import Summits.AtomisticToContinuum.BoseEinsteinCondensation.Theses.BECInsertionCorrector
import Summits.AtomisticToContinuum.BoseEinsteinCondensation.Theorems.StaticResponseBound.Negative.Basic
import Summits.AtomisticToContinuum.BoseEinsteinCondensation.Theorems.BECInsertionCorrectorStaticResponseBoundSectorFloorToHMinusOnePart1
import Summits.AtomisticToContinuum.BoseEinsteinCondensation.Theorems.BECInsertionCorrectorCorrectorClosureResponseDictionarySymm
import Literature.MathematicalPhysics.QuantumManyBody.GroundStateDirichletForm
import Literature.MathematicalPhysics.QuantumManyBody.WeightedCorrector
import HarnessLib

/-!
# The moment sandwich `m₋₁ ≤ m₁/ω²` — stub B1 `stub_sectorFloorToHMinusOne`

Helper file for the crux `BECInsertionCorrector.StaticResponseBound` (item
stmt-AtomisticToContinuum-12057), line `stable-fraction-square-completion`: the registered stub **B1**
`stub_sectorFloorToHMinusOne` (brick B1 of the planner's `Lines/fsum-sector-sandwich.lean`, statement
verbatim from the checked skeleton).

For a periodic trial state `Θ` of total momentum `0` (so that the Born weight `|Θ|²` is invariant
under the simultaneous translation `X ↦ X + s𝟙` of all particles) and a floor `0 < ω ≤ ω_Θ(p)` on the
sectorial Poincaré constant of the weight at `p = 2πk/L`, the Kipnis–Varadhan norm of the observable
`V_p = ∑ⱼ cos(p·xⱼ) = Re ρ̂_p` for the weight `|Θ|` obeys `‖V_p‖²₋₁ ≤ N|p|²/(2ω²)`.

Proof (Feynman–Bijl / Stringari's bound `m₋₁ ≤ m₁/ω²` for the two sum rules, at the level of the
Dirichlet form): by `hMinusOneSqW_le_of_symmetric_tests` it suffices to bound
`2∫V_pβ|Θ|² − 𝓔_{|Θ|}(β)` for Bose-symmetric periodic `C¹` tests `β`, which follows from
`c² ≤ (N|p|²/(2ω²))·𝓔_{|Θ|}(β)`, `c = ∫V_pβ|Θ|²` (`b1_real_algebra`).  Part 1
(`Theorems/…SectorFloorToHMinusOnePart1.lean`) supplies, in terms of the centre-of-mass Fourier
components `β_q` of `β`, the pairing bound `c² ≤ ‖ρ̂_{±k}‖²_Θ ‖β_{∓k}‖²_Θ` (`b1_pairing_bound`, used
at `k` and at `-k`) and Bessel `𝓔_Θ(β_k) + 𝓔_Θ(β_{-k}) ≤ 𝓔_{|Θ|}(β)` for `k ≠ 0`
(`b1_two_components_le`); here the two Poincaré inequalities at momentum `±p`
(`sectorPoincareConstant_mul_weightedNormSq_le`, `sectorPoincareConstant_neg`; the components are Bloch
test functions, `b1_isBlochTest_component`) give `ω‖β_{±k}‖²_Θ ≤ 𝓔_Θ(β_{±k})` and
`ω‖ρ̂_{±k}‖²_Θ ≤ 𝓔_Θ(ρ̂_{±k}) = N|p|²` (`groundStateDirichletForm_planeWaveSum`), and `k = 0` is
excluded by the floor (`ω_Θ(0) = 0`).  Adding the two Cauchy–Schwarz bounds:
`2ω²c² ≤ N|p|²(𝓔_Θ(β_k) + 𝓔_Θ(β_{-k})) ≤ N|p|² 𝓔_{|Θ|}(β)`.  No new definitions.
-/

namespace Summit.AtomisticToContinuum.BoseEinsteinCondensation.Cruxes.StaticResponseBound.StableFractionSquareCompletion

open MeasureTheory Filter UnitAddTorus
open scoped ENNReal NNReal ComplexConjugate
open Literature.MathematicalPhysics.QuantumManyBody.BoseGas
open Summit.AtomisticToContinuum.BoseEinsteinCondensation.Theses
open Summit.AtomisticToContinuum.BoseEinsteinCondensation.Theorems.StaticResponseBound.Negative
open Summit.AtomisticToContinuum.BoseEinsteinCondensation.Theorems.CorrectorClosure.HealingScaleKacInsertion.ResponseDictionary
  (hMinusOneSqW_le_of_symmetric_tests)

noncomputable section

variable {N : ℕ} {L : ℝ}

/-! ### The two Poincaré inequalities, in real form -/

/-- **Poincaré for a sector component**: a floor `ω ≤ ω_Θ(2πq/L)` gives
`ω ∫|φ_q|²|Θ|² ≤ 𝓔_Θ(φ_q)` for the `q`-th component of a symmetric periodic `C¹` function `φ`.
[folklore] -/
theorem b1_poincare_component (hL : 0 < L) (Θ : PeriodicTrialState N L) {φ : Config N → ℂ}
    (hφ : ContDiff ℝ 1 φ) (hper : IsTorusPeriodic L φ)
    (hsymm : ∀ (σ : Equiv.Perm (Fin N)) (X : Config N), φ (X ∘ σ) = φ X) (q : Fin 3 → ℤ)
    {ω : ℝ} (hω : 0 ≤ ω)
    (hfl : ENNReal.ofReal ω ≤ sectorPoincareConstant L Θ.ψ (latticeVec (2 * Real.pi / L) q)) :
    ω * ∫ X in cellN N L,
        ‖cellFourierCoeff L (fun s => φ (X + fun _ => s)) q‖ ^ 2 * ‖Θ.ψ X‖ ^ 2 ≤
      (groundStateDirichletForm L Θ.ψ
        (fun X => cellFourierCoeff L (fun s => φ (X + fun _ => s)) q)).toReal := by
  have hB := b1_isBlochTest_component hL hφ hper hsymm q
  have hΘc : Continuous Θ.ψ := Θ.contDiff.continuous
  have hwtop := weightedNormSq_ne_top (L := L) hΘc hB.continuous
  have hEtop := groundStateDirichletForm_ne_top (L := L) hΘc hB.contDiff
  have h1 := (mul_le_mul' hfl le_rfl).trans (sectorPoincareConstant_mul_weightedNormSq_le hB hwtop)
  have h2 := ENNReal.toReal_mono hEtop h1
  rwa [ENNReal.toReal_mul, ENNReal.toReal_ofReal hω, b1_toReal_weightedNormSq L hΘc hB.continuous]
    at h2

/-- **Poincaré for Feynman's density wave**: a floor `ω ≤ ω_Θ(2πq/L)` gives
`ω ∫|ρ̂_q|²|Θ|² ≤ 𝓔_Θ(ρ̂_q) = N|2πq/L|²` (the f-sum rule numerator,
`groundStateDirichletForm_planeWaveSum`). [folklore] -/
theorem b1_poincare_densityWave (hL : 0 < L) (Θ : PeriodicTrialState N L) (q : Fin 3 → ℤ)
    {ω : ℝ} (hω : 0 ≤ ω)
    (hfl : ENNReal.ofReal ω ≤ sectorPoincareConstant L Θ.ψ (latticeVec (2 * Real.pi / L) q)) :
    ω * ∫ X in cellN N L, ‖densityWave N L q X‖ ^ 2 * ‖Θ.ψ X‖ ^ 2 ≤
      N * ((2 * Real.pi / L) ^ 2 * ∑ i, (q i : ℝ) ^ 2) := by
  have hB := isBlochTest_planeWaveSum (N := N) hL.ne' q
  have hΘc : Continuous Θ.ψ := Θ.contDiff.continuous
  have hwtop := weightedNormSq_ne_top (L := L) hΘc hB.continuous
  have h1 : ENNReal.ofReal ω * weightedNormSq L Θ.ψ (planeWaveSum L q) ≤
      N * (‖latticeVec (2 * Real.pi / L) q‖₊ : ℝ≥0∞) ^ 2 := by
    calc ENNReal.ofReal ω * weightedNormSq L Θ.ψ (planeWaveSum L q)
        ≤ groundStateDirichletForm L Θ.ψ (planeWaveSum L q) :=
          (mul_le_mul' hfl le_rfl).trans (sectorPoincareConstant_mul_weightedNormSq_le hB hwtop)
      _ = N * (‖latticeVec (2 * Real.pi / L) q‖₊ : ℝ≥0∞) ^ 2 := by
          rw [groundStateDirichletForm_planeWaveSum, Θ.norm_eq, mul_one]
  have htop : (N : ℝ≥0∞) * (‖latticeVec (2 * Real.pi / L) q‖₊ : ℝ≥0∞) ^ 2 ≠ ⊤ :=
    ENNReal.mul_ne_top (ENNReal.natCast_ne_top N) (ENNReal.pow_ne_top ENNReal.coe_ne_top)
  have h2 := ENNReal.toReal_mono htop h1
  rw [ENNReal.toReal_mul, ENNReal.toReal_ofReal hω, b1_toReal_weightedNormSq L hΘc hB.continuous,
    ENNReal.toReal_mul, ENNReal.toReal_natCast, ENNReal.toReal_pow, ENNReal.coe_toReal, coe_nnnorm,
    b1_norm_latticeVec_sq] at h2
  refine le_of_eq_of_le ?_ h2
  congr 1
  exact integral_congr_ae (Eventually.of_forall fun X => by
    simp only [secdec_densityWave_eq_planeWaveSum])

/-! ### The real bookkeeping and the registered stub -/

/-- The real bookkeeping of the sandwich: two Cauchy–Schwarz bounds, four Poincaré inequalities and
Bessel give `c² ≤ (P/(2ω²)) E`, hence `2c - E ≤ P/(2ω²)`. [folklore] -/
theorem b1_real_algebra {c E A A' a a' e e' ω P : ℝ} (hω : 0 < ω) (hP : 0 ≤ P) (hE : 0 ≤ E)
    (ha'0 : 0 ≤ a') (ha0 : 0 ≤ a) (hc : c ^ 2 ≤ A * a') (hc' : c ^ 2 ≤ A' * a)
    (hPA : ω * A ≤ P) (hPA' : ω * A' ≤ P) (hea : ω * a ≤ e) (hea' : ω * a' ≤ e')
    (hsum : e + e' ≤ E) : 2 * c - E ≤ P / (2 * ω ^ 2) := by
  have h1 : ω ^ 2 * c ^ 2 ≤ P * e' :=
    calc ω ^ 2 * c ^ 2 ≤ ω ^ 2 * (A * a') := mul_le_mul_of_nonneg_left hc (sq_nonneg ω)
      _ = (ω * A) * (ω * a') := by ring
      _ ≤ P * e' := mul_le_mul hPA hea' (mul_nonneg hω.le ha'0) hP
  have h2 : ω ^ 2 * c ^ 2 ≤ P * e :=
    calc ω ^ 2 * c ^ 2 ≤ ω ^ 2 * (A' * a) := mul_le_mul_of_nonneg_left hc' (sq_nonneg ω)
      _ = (ω * A') * (ω * a) := by ring
      _ ≤ P * e := mul_le_mul hPA' hea (mul_nonneg hω.le ha0) hP
  have hPE : P * (e + e') ≤ P * E := mul_le_mul_of_nonneg_left hsum hP
  set C : ℝ := P / (2 * ω ^ 2) with hC
  have hC0 : 0 ≤ C := by positivity
  have hkey : c ^ 2 ≤ C * E := by
    rw [hC, div_mul_eq_mul_div, le_div_iff₀ (by positivity)]
    nlinarith [h1, h2, hPE]
  by_contra hlt
  rw [not_le] at hlt
  have h3 : 0 < 2 * c - E - C := by linarith
  have h4 : 0 < 2 * c + E + C := by linarith
  nlinarith [mul_pos h3 h4, sq_nonneg (C - E), hkey]

/-- **B1 `stub_sectorFloorToHMinusOne`** (the sandwich `m₋₁ ≤ m₁/ω²`; brick B1 of
`Lines/fsum-sector-sandwich.lean`, statement verbatim from the checked skeleton of the line
`stable-fraction-square-completion`).  For a periodic trial state `Θ` of total momentum `0`
(translation-invariant Born weight) and a floor `0 < ω ≤ ω_Θ(p)` on the sectorial Poincaré constant
at `p = 2πk/L`, the Kipnis–Varadhan norm of `V_p = ∑ⱼ cos(p·xⱼ)` for the weight `|Θ|` obeys
`‖V_p‖²₋₁ ≤ N|p|²/(2ω²)` (Feynman–Bijl: `m₋₁ ≤ m₁/ω²`, with `m₁ = N|p|²/2` the f-sum rule).
[cite: Stringari1995, §3 (40)] -/
theorem stub_sectorFloorToHMinusOne :
    ∀ (N : ℕ) (L : ℝ), 0 < L → ∀ (k : Fin 3 → ℤ) (Θ : PeriodicTrialState N L),
      HasTotalMomentum 0 Θ.ψ → ∀ ω : ℝ, 0 < ω →
        ENNReal.ofReal ω ≤ sectorPoincareConstant L Θ.ψ (latticeVec (2 * Real.pi / L) k) →
        hMinusOneSqW L (fun X => ‖Θ.ψ X‖)
            (fun X => ∑ j, Real.cos (2 * Real.pi / L * ∑ i, (k i : ℝ) * X j i)) ≤
          ENNReal.ofReal (N * ((2 * Real.pi / L) ^ 2 * ∑ i, (k i : ℝ) ^ 2) / (2 * ω ^ 2)) := by
  intro N L hL k Θ hΘ ω hω hfl
  -- `k = 0` is excluded by the floor: `ω_Θ(0) = 0 < ω`
  have hk : k ≠ 0 := by
    rintro rfl
    rw [latticeVec_zero, Θ.sectorPoincareConstant_zero, nonpos_iff_eq_zero,
      ENNReal.ofReal_eq_zero] at hfl
    exact absurd hfl (not_le.2 hω)
  -- the floor at `-k` (`ω_Θ(-p) = ω_Θ(p)`)
  have hfl' : ENNReal.ofReal ω ≤
      sectorPoincareConstant L Θ.ψ (latticeVec (2 * Real.pi / L) (-k)) := by
    have hneg : latticeVec (2 * Real.pi / L) (-k) = -latticeVec (2 * Real.pi / L) k := by
      ext t
      simp only [latticeVec, PiLp.toLp_apply, PiLp.neg_apply, Pi.neg_apply, Int.cast_neg,
        mul_neg]
    rwa [hneg, sectorPoincareConstant_neg]
  -- symmetric tests suffice
  have hΘc : Continuous Θ.ψ := Θ.contDiff.continuous
  have hVc : Continuous fun X : Config N =>
      ∑ j, Real.cos (2 * Real.pi / L * ∑ i, (k i : ℝ) * X j i) := by fun_prop
  have hVsymm : ∀ (σ : Equiv.Perm (Fin N)) (X : Config N),
      (∑ j, Real.cos (2 * Real.pi / L * ∑ i, (k i : ℝ) * (X ∘ σ) j i)) =
        ∑ j, Real.cos (2 * Real.pi / L * ∑ i, (k i : ℝ) * X j i) := fun σ X =>
    Equiv.sum_comp σ (fun j => Real.cos (2 * Real.pi / L * ∑ i, (k i : ℝ) * X j i))
  have hFsymm : ∀ (σ : Equiv.Perm (Fin N)) (X : Config N), ‖Θ.ψ (X ∘ σ)‖ = ‖Θ.ψ X‖ :=
    fun σ X => by rw [Θ.symm σ X]
  refine hMinusOneSqW_le_of_symmetric_tests L hVc hVsymm hΘc.norm hFsymm fun β hβ hβsymm => ?_
  beta_reduce
  -- the complexified test function
  have hφ : ContDiff ℝ 1 fun X => (β X : ℂ) := Complex.ofRealCLM.contDiff.comp hβ.contDiff
  have hφper : IsTorusPeriodic L fun X => (β X : ℂ) := fun X i a => by
    simp only [hβ.periodic X i a]
  have hφsymm : ∀ (σ : Equiv.Perm (Fin N)) (X : Config N),
      ((β (X ∘ σ) : ℝ) : ℂ) = (β X : ℂ) := fun σ X => by rw [hβsymm σ X]
  -- the seven real inequalities
  have hc := b1_pairing_bound N L hL k Θ hΘ β hβ
  have hc' := b1_pairing_bound N L hL (-k) Θ hΘ β hβ
  simp only [neg_neg, Pi.neg_apply, Int.cast_neg, neg_mul, Finset.sum_neg_distrib, mul_neg,
    Real.cos_neg] at hc'
  have hA := b1_poincare_densityWave hL Θ k hω.le hfl
  have hA' := b1_poincare_densityWave hL Θ (-k) hω.le hfl'
  simp only [Pi.neg_apply, Int.cast_neg, neg_sq] at hA'
  have ha := b1_poincare_component hL Θ hφ hφper hφsymm k hω.le hfl
  have ha' := b1_poincare_component hL Θ hφ hφper hφsymm (-k) hω.le hfl'
  have hE := b1_two_components_le hL Θ hΘ hβ hk
  have hEeq : dirichletFormW L (fun X => ‖Θ.ψ X‖) β β =
      ∫ X in cellN N L, ‖Θ.ψ X‖ ^ 2 * gradDot β β X := by
    rw [dirichletFormW]
    exact integral_congr_ae (ae_of_all _ fun X => by ring)
  rw [hEeq] at hE
  have hE0 : 0 ≤ ∫ X in cellN N L, ‖Θ.ψ X‖ ^ 2 * gradDot β β X :=
    integral_nonneg fun X => mul_nonneg (sq_nonneg _) (gradDot_self_nonneg β X)
  have hP0 : 0 ≤ (N : ℝ) * ((2 * Real.pi / L) ^ 2 * ∑ i, (k i : ℝ) ^ 2) := by positivity
  exact b1_real_algebra hω hP0 hE0 (integral_nonneg fun X => by positivity)
    (integral_nonneg fun X => by positivity) hc hc' hA hA' ha ha' hE

end

end Summit.AtomisticToContinuum.BoseEinsteinCondensation.Cruxes.StaticResponseBound.StableFractionSquareCompletion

** TASK GOAL **
Within the data above, the lines from the one with "ENNReal.ofReal (N *" to the one with "have hfl' : ENNReal.ofReal ω ≤" must be repeated exactly; no other line belongs in the answer.

** YOUR SOLUTION **
          ENNReal.ofReal (N * ((2 * Real.pi / L) ^ 2 * ∑ i, (k i : ℝ) ^ 2) / (2 * ω ^ 2)) := by
  intro N L hL k Θ hΘ ω hω hfl
  -- `k = 0` is excluded by the floor: `ω_Θ(0) = 0 < ω`
  have hk : k ≠ 0 := by
    rintro rfl
    rw [latticeVec_zero, Θ.sectorPoincareConstant_zero, nonpos_iff_eq_zero,
      ENNReal.ofReal_eq_zero] at hfl
    exact absurd hfl (not_le.2 hω)
  -- the floor at `-k` (`ω_Θ(-p) = ω_Θ(p)`)
  have hfl' : ENNReal.ofReal ω ≤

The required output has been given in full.